### RECORDS FOR THIS EXERCISE
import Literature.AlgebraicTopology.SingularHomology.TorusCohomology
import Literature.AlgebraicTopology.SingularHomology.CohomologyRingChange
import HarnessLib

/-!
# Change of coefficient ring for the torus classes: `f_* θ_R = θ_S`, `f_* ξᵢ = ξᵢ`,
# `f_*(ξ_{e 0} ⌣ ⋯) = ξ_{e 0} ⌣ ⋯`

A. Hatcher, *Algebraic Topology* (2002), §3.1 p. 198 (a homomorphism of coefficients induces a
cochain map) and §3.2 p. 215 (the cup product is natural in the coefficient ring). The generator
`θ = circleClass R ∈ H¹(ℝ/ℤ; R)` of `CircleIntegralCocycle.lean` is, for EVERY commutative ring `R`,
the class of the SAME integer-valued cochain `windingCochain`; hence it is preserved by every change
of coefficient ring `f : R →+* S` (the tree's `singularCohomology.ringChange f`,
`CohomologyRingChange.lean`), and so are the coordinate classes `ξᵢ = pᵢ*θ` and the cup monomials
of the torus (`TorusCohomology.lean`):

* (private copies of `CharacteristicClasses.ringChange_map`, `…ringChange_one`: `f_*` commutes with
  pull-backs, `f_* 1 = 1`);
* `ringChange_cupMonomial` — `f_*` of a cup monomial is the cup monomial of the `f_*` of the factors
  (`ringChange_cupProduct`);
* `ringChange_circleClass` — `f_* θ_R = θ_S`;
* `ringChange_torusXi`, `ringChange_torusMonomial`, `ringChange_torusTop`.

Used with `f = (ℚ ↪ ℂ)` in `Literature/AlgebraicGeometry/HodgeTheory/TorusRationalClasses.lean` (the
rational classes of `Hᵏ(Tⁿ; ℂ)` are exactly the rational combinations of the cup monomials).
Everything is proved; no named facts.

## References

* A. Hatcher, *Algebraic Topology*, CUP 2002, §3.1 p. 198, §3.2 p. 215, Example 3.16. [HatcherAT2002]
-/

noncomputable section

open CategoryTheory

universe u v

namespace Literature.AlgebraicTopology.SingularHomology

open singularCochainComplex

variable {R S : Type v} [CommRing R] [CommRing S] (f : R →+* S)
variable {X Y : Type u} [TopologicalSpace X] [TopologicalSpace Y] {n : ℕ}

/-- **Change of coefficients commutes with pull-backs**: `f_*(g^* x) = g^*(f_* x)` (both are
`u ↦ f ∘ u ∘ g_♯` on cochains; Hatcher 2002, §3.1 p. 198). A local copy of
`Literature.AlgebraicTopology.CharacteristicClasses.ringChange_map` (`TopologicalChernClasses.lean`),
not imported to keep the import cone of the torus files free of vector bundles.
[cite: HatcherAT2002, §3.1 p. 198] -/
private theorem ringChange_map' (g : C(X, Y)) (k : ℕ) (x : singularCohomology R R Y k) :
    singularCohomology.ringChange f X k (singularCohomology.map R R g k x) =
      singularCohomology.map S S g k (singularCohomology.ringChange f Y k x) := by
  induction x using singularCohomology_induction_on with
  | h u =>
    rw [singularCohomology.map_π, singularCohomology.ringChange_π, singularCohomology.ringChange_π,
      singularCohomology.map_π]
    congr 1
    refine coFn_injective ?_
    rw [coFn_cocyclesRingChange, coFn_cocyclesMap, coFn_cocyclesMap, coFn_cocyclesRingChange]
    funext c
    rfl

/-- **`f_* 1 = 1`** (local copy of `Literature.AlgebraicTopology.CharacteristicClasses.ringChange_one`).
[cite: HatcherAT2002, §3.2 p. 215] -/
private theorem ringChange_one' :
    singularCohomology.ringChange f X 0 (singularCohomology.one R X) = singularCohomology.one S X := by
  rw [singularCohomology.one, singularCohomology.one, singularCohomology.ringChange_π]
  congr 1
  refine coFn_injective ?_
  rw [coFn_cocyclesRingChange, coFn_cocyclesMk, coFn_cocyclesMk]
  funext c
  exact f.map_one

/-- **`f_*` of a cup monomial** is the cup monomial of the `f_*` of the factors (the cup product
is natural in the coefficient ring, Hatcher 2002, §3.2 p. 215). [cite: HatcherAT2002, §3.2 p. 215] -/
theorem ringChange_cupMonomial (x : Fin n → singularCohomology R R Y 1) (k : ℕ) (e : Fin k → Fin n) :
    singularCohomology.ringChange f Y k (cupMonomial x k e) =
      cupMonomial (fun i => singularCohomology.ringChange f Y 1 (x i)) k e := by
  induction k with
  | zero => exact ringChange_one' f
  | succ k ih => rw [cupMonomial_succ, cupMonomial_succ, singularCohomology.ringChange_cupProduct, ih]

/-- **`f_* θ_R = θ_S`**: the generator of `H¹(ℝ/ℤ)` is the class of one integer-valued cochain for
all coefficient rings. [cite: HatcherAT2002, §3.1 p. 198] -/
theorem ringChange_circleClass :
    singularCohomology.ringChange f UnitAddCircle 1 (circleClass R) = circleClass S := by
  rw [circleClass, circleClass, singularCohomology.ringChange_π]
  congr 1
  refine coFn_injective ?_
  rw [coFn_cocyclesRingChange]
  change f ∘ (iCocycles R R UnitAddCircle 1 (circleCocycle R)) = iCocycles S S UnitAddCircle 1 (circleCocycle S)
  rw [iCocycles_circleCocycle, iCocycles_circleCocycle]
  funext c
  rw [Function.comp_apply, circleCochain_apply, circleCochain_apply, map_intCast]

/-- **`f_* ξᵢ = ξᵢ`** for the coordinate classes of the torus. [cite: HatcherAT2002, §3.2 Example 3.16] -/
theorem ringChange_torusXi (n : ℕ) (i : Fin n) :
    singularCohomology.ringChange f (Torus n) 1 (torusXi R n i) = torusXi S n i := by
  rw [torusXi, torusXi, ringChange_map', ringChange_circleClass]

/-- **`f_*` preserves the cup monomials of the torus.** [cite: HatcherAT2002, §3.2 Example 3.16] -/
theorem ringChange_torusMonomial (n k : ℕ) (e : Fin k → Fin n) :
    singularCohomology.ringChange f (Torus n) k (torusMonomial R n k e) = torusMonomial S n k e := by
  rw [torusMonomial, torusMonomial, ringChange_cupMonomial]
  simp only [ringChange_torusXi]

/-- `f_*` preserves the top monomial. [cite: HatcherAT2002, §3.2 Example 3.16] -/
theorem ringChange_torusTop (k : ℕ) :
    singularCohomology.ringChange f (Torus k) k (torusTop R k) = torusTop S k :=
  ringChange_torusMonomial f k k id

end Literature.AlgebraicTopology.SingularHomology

### ASSIGNED TASK
The reply should consist of the full listing, copied exactly.

### RESULT FOR THIS TASK
import Literature.AlgebraicTopology.SingularHomology.TorusCohomology
import Literature.AlgebraicTopology.SingularHomology.CohomologyRingChange
import HarnessLib

/-!
# Change of coefficient ring for the torus classes: `f_* θ_R = θ_S`, `f_* ξᵢ = ξᵢ`,
# `f_*(ξ_{e 0} ⌣ ⋯) = ξ_{e 0} ⌣ ⋯`

A. Hatcher, *Algebraic Topology* (2002), §3.1 p. 198 (a homomorphism of coefficients induces a
cochain map) and §3.2 p. 215 (the cup product is natural in the coefficient ring). The generator
`θ = circleClass R ∈ H¹(ℝ/ℤ; R)` of `CircleIntegralCocycle.lean` is, for EVERY commutative ring `R`,
the class of the SAME integer-valued cochain `windingCochain`; hence it is preserved by every change
of coefficient ring `f : R →+* S` (the tree's `singularCohomology.ringChange f`,
`CohomologyRingChange.lean`), and so are the coordinate classes `ξᵢ = pᵢ*θ` and the cup monomials
of the torus (`TorusCohomology.lean`):

* (private copies of `CharacteristicClasses.ringChange_map`, `…ringChange_one`: `f_*` commutes with
  pull-backs, `f_* 1 = 1`);
* `ringChange_cupMonomial` — `f_*` of a cup monomial is the cup monomial of the `f_*` of the factors
  (`ringChange_cupProduct`);
* `ringChange_circleClass` — `f_* θ_R = θ_S`;
* `ringChange_torusXi`, `ringChange_torusMonomial`, `ringChange_torusTop`.

Used with `f = (ℚ ↪ ℂ)` in `Literature/AlgebraicGeometry/HodgeTheory/TorusRationalClasses.lean` (the
rational classes of `Hᵏ(Tⁿ; ℂ)` are exactly the rational combinations of the cup monomials).
Everything is proved; no named facts.

## References

* A. Hatcher, *Algebraic Topology*, CUP 2002, §3.1 p. 198, §3.2 p. 215, Example 3.16. [HatcherAT2002]
-/

noncomputable section

open CategoryTheory

universe u v

namespace Literature.AlgebraicTopology.SingularHomology

open singularCochainComplex

variable {R S : Type v} [CommRing R] [CommRing S] (f : R →+* S)
variable {X Y : Type u} [TopologicalSpace X] [TopologicalSpace Y] {n : ℕ}

/-- **Change of coefficients commutes with pull-backs**: `f_*(g^* x) = g^*(f_* x)` (both are
`u ↦ f ∘ u ∘ g_♯` on cochains; Hatcher 2002, §3.1 p. 198). A local copy of
`Literature.AlgebraicTopology.CharacteristicClasses.ringChange_map` (`TopologicalChernClasses.lean`),
not imported to keep the import cone of the torus files free of vector bundles.
[cite: HatcherAT2002, §3.1 p. 198] -/
private theorem ringChange_map' (g : C(X, Y)) (k : ℕ) (x : singularCohomology R R Y k) :
    singularCohomology.ringChange f X k (singularCohomology.map R R g k x) =
      singularCohomology.map S S g k (singularCohomology.ringChange f Y k x) := by
  induction x using singularCohomology_induction_on with
  | h u =>
    rw [singularCohomology.map_π, singularCohomology.ringChange_π, singularCohomology.ringChange_π,
      singularCohomology.map_π]
    congr 1
    refine coFn_injective ?_
    rw [coFn_cocyclesRingChange, coFn_cocyclesMap, coFn_cocyclesMap, coFn_cocyclesRingChange]
    funext c
    rfl

/-- **`f_* 1 = 1`** (local copy of `Literature.AlgebraicTopology.CharacteristicClasses.ringChange_one`).
[cite: HatcherAT2002, §3.2 p. 215] -/
private theorem ringChange_one' :
    singularCohomology.ringChange f X 0 (singularCohomology.one R X) = singularCohomology.one S X := by
  rw [singularCohomology.one, singularCohomology.one, singularCohomology.ringChange_π]
  congr 1
  refine coFn_injective ?_
  rw [coFn_cocyclesRingChange, coFn_cocyclesMk, coFn_cocyclesMk]
  funext c
  exact f.map_one

/-- **`f_*` of a cup monomial** is the cup monomial of the `f_*` of the factors (the cup product
is natural in the coefficient ring, Hatcher 2002, §3.2 p. 215). [cite: HatcherAT2002, §3.2 p. 215] -/
theorem ringChange_cupMonomial (x : Fin n → singularCohomology R R Y 1) (k : ℕ) (e : Fin k → Fin n) :
    singularCohomology.ringChange f Y k (cupMonomial x k e) =
      cupMonomial (fun i => singularCohomology.ringChange f Y 1 (x i)) k e := by
  induction k with
  | zero => exact ringChange_one' f
  | succ k ih => rw [cupMonomial_succ, cupMonomial_succ, singularCohomology.ringChange_cupProduct, ih]

/-- **`f_* θ_R = θ_S`**: the generator of `H¹(ℝ/ℤ)` is the class of one integer-valued cochain for
all coefficient rings. [cite: HatcherAT2002, §3.1 p. 198] -/
theorem ringChange_circleClass :
    singularCohomology.ringChange f UnitAddCircle 1 (circleClass R) = circleClass S := by
  rw [circleClass, circleClass, singularCohomology.ringChange_π]
  congr 1
  refine coFn_injective ?_
  rw [coFn_cocyclesRingChange]
  change f ∘ (iCocycles R R UnitAddCircle 1 (circleCocycle R)) = iCocycles S S UnitAddCircle 1 (circleCocycle S)
  rw [iCocycles_circleCocycle, iCocycles_circleCocycle]
  funext c
  rw [Function.comp_apply, circleCochain_apply, circleCochain_apply, map_intCast]

/-- **`f_* ξᵢ = ξᵢ`** for the coordinate classes of the torus. [cite: HatcherAT2002, §3.2 Example 3.16] -/
theorem ringChange_torusXi (n : ℕ) (i : Fin n) :
    singularCohomology.ringChange f (Torus n) 1 (torusXi R n i) = torusXi S n i := by
  rw [torusXi, torusXi, ringChange_map', ringChange_circleClass]

/-- **`f_*` preserves the cup monomials of the torus.** [cite: HatcherAT2002, §3.2 Example 3.16] -/
theorem ringChange_torusMonomial (n k : ℕ) (e : Fin k → Fin n) :
    singularCohomology.ringChange f (Torus n) k (torusMonomial R n k e) = torusMonomial S n k e := by
  rw [torusMonomial, torusMonomial, ringChange_cupMonomial]
  simp only [ringChange_torusXi]

/-- `f_*` preserves the top monomial. [cite: HatcherAT2002, §3.2 Example 3.16] -/
theorem ringChange_torusTop (k : ℕ) :
    singularCohomology.ringChange f (Torus k) k (torusTop R k) = torusTop S k :=
  ringChange_torusMonomial f k k id

end Literature.AlgebraicTopology.SingularHomology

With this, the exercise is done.